◆ Work to be completed
Look through the records, and whenever a line includes the word "Jacquet", copy it.

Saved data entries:
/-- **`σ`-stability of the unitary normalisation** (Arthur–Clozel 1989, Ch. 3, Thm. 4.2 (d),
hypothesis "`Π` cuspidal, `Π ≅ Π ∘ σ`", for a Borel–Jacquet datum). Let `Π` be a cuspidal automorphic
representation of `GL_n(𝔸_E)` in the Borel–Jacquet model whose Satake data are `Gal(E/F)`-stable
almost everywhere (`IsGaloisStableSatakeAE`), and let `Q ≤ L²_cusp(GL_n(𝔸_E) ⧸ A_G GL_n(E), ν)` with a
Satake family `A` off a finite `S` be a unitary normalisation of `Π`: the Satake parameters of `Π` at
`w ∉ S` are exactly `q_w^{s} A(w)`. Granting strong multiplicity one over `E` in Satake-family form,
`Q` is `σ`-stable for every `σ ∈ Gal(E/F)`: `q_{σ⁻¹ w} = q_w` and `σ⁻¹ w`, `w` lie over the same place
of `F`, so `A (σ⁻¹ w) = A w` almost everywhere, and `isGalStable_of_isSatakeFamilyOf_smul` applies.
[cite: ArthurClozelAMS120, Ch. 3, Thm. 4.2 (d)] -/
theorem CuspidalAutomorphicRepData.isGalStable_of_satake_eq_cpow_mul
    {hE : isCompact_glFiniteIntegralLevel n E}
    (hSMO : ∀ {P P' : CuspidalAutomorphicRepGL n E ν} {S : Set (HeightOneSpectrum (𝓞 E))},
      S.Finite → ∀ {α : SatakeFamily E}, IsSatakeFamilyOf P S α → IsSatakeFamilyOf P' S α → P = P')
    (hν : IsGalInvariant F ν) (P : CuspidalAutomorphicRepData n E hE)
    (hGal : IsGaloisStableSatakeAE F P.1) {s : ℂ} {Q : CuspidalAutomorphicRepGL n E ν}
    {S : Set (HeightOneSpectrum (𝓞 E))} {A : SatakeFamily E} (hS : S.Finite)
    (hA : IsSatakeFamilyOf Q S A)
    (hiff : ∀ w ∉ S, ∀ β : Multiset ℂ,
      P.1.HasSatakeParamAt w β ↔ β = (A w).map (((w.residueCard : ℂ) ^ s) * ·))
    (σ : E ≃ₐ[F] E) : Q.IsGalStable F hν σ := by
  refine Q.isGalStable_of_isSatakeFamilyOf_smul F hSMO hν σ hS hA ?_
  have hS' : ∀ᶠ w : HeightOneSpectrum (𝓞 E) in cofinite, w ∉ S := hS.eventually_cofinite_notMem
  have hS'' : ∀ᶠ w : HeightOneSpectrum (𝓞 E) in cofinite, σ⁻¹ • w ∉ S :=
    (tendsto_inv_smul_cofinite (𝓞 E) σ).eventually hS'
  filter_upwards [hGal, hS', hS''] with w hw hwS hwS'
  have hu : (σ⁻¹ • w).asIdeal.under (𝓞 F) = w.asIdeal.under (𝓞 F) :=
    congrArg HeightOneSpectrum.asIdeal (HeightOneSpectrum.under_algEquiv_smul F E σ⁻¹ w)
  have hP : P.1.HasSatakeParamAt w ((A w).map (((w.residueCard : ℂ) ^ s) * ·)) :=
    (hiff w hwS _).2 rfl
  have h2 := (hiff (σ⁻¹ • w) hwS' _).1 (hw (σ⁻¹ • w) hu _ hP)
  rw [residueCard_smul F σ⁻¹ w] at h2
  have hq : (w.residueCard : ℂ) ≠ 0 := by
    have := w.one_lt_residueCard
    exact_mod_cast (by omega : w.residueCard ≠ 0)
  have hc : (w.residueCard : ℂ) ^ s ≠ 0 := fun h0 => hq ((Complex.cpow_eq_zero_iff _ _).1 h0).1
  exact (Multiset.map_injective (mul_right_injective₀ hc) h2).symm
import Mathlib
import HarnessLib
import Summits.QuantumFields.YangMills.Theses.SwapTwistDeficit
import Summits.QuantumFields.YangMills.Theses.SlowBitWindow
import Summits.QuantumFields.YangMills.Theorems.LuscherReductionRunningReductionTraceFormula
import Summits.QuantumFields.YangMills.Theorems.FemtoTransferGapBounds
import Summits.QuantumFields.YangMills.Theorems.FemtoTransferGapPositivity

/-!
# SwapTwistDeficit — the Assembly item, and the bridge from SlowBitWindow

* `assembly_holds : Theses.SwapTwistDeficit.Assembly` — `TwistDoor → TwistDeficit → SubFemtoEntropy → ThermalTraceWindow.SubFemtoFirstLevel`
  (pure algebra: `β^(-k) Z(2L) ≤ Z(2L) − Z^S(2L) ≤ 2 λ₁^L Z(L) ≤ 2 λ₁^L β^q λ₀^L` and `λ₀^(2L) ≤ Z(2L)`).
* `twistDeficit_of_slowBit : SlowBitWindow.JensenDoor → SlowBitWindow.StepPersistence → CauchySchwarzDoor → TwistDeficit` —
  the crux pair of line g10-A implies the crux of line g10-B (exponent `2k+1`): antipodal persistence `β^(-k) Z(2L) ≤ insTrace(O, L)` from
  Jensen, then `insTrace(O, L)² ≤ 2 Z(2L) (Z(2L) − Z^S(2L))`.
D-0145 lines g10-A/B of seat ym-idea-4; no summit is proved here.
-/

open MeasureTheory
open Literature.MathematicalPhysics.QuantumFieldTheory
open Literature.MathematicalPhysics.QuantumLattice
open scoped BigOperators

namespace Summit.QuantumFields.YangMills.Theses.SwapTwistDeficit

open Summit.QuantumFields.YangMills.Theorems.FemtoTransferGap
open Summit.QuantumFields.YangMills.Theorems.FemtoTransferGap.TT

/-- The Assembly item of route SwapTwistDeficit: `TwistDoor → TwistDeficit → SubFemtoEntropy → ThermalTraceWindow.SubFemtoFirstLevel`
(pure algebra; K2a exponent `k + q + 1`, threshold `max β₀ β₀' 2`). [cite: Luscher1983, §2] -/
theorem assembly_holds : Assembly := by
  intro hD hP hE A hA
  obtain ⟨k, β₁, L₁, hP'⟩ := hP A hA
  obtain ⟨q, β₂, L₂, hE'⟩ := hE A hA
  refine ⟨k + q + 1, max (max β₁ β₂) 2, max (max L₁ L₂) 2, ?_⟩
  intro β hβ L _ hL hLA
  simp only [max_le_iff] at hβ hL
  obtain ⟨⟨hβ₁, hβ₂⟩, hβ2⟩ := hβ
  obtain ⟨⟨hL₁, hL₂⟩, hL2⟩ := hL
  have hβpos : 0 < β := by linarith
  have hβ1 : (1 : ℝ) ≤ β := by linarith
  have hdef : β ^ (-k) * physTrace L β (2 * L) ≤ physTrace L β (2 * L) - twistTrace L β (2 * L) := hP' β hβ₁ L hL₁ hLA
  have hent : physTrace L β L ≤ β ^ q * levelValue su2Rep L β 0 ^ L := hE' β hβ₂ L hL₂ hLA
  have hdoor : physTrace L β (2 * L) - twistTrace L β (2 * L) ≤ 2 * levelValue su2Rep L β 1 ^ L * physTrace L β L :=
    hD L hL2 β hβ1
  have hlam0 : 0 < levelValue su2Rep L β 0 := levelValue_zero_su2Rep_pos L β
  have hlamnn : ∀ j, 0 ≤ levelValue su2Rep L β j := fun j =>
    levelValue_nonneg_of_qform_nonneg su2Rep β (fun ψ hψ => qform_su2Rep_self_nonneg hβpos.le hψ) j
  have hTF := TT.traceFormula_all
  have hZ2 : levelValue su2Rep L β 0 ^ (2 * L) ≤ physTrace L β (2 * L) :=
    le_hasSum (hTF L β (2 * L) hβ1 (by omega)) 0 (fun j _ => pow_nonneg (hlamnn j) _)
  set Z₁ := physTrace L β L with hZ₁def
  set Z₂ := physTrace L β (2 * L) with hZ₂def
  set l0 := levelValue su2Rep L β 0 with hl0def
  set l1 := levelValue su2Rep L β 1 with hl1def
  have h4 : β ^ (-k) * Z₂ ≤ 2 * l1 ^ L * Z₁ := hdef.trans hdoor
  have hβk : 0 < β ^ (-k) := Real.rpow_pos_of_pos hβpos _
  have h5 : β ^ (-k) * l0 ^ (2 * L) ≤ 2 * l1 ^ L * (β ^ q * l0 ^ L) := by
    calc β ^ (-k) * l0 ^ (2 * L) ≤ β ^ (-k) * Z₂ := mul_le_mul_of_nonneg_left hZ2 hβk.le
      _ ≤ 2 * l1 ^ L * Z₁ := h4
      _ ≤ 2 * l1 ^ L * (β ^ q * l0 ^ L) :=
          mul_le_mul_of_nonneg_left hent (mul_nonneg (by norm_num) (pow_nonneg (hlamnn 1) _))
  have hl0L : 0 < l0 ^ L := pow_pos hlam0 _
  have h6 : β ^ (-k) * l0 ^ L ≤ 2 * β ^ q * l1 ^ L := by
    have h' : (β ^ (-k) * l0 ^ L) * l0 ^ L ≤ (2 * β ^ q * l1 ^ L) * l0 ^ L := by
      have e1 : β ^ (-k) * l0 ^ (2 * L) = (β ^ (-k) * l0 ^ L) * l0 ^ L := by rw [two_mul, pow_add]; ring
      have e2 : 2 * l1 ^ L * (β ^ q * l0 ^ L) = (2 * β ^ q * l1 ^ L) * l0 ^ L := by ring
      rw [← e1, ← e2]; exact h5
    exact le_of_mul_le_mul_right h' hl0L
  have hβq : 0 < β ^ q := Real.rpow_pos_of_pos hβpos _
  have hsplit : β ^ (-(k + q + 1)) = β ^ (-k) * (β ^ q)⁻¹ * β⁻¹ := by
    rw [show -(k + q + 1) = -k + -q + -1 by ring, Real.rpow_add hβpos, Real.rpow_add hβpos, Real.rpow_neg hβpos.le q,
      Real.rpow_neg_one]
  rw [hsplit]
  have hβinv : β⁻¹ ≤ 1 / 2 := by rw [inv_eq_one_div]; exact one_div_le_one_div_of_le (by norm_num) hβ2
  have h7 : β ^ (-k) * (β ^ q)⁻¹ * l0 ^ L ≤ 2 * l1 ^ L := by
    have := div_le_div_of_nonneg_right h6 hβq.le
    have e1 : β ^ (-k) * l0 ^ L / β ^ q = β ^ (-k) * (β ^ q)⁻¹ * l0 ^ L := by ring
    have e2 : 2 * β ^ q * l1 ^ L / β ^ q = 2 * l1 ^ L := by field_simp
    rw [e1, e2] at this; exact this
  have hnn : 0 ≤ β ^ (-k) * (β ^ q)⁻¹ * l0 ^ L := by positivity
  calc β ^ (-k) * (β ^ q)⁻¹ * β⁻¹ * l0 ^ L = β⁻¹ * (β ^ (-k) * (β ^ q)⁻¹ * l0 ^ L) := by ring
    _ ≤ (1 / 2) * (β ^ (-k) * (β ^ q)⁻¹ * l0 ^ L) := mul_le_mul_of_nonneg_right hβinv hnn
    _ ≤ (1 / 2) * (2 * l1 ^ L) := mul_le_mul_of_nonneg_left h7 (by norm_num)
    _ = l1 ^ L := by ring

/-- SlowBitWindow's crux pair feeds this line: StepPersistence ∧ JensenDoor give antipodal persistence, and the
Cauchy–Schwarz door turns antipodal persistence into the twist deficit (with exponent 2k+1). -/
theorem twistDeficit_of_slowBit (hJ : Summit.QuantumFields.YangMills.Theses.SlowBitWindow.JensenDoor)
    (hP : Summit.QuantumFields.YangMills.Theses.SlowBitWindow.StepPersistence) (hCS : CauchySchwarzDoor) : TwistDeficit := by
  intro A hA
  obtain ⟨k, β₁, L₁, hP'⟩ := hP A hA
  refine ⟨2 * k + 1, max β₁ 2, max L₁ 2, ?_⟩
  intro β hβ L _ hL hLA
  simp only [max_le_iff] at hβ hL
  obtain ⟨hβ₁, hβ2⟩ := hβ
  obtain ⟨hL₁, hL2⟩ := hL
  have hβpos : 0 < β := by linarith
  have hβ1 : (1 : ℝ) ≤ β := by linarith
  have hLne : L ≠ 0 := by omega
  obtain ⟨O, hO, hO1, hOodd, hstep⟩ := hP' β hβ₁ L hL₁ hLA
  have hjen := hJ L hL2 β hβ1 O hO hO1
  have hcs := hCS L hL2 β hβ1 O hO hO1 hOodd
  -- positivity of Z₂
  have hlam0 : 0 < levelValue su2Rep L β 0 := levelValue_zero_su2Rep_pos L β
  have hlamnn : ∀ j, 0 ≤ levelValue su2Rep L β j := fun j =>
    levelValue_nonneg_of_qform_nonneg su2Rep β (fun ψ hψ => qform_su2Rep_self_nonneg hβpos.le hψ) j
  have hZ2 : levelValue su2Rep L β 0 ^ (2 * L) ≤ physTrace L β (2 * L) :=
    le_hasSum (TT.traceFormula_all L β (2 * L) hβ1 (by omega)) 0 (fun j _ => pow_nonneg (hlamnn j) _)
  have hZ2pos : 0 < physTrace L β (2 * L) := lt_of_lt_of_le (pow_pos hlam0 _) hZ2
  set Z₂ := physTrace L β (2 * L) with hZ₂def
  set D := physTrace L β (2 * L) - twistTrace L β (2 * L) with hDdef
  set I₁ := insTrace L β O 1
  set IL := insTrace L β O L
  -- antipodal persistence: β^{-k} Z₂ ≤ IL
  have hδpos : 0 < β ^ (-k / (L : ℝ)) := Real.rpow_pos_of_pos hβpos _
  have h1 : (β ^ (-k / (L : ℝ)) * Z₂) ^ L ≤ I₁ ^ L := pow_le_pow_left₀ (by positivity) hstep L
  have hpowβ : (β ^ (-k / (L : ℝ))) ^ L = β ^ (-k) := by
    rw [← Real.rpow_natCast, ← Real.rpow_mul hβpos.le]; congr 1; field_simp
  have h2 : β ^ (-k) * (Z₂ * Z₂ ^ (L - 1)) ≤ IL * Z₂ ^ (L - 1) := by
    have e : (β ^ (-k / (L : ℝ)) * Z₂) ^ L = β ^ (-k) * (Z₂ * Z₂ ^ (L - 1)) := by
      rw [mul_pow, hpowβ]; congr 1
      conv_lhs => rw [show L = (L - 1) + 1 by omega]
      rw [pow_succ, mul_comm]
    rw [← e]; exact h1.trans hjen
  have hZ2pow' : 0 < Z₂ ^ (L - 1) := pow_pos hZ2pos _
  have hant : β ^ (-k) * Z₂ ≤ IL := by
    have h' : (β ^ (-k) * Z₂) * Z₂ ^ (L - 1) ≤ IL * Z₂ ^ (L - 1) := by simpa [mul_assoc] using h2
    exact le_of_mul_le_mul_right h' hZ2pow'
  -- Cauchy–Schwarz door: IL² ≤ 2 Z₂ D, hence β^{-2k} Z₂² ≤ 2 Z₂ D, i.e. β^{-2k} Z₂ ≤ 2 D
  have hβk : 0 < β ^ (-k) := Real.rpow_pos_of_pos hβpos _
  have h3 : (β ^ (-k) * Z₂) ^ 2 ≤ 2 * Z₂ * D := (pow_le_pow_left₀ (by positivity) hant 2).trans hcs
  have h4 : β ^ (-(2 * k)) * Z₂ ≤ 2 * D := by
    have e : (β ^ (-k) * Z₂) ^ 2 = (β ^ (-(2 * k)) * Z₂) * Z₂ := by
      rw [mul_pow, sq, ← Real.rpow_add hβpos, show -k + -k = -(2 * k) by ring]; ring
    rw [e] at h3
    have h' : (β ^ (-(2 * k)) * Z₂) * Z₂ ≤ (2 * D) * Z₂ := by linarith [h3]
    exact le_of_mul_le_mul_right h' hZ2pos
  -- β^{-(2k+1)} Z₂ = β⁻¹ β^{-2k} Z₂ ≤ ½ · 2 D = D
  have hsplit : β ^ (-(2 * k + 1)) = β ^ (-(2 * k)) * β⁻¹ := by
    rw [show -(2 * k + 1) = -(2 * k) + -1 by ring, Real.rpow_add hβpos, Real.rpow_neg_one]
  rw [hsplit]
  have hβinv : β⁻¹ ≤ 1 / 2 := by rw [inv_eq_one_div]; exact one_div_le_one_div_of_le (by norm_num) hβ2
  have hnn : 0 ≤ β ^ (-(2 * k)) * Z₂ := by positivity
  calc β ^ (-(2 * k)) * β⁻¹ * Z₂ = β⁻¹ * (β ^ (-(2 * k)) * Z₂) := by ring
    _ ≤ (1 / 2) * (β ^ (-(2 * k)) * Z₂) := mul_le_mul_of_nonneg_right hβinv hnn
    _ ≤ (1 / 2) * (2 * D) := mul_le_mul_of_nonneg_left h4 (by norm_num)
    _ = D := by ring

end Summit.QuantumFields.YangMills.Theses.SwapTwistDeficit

◆ Solution to the problem
hypothesis "`Π` cuspidal, `Π ≅ Π ∘ σ`", for a Borel–Jacquet datum). Let `Π` be a cuspidal automorphic
representation of `GL_n(𝔸_E)` in the Borel–Jacquet model whose Satake data are `Gal(E/F)`-stable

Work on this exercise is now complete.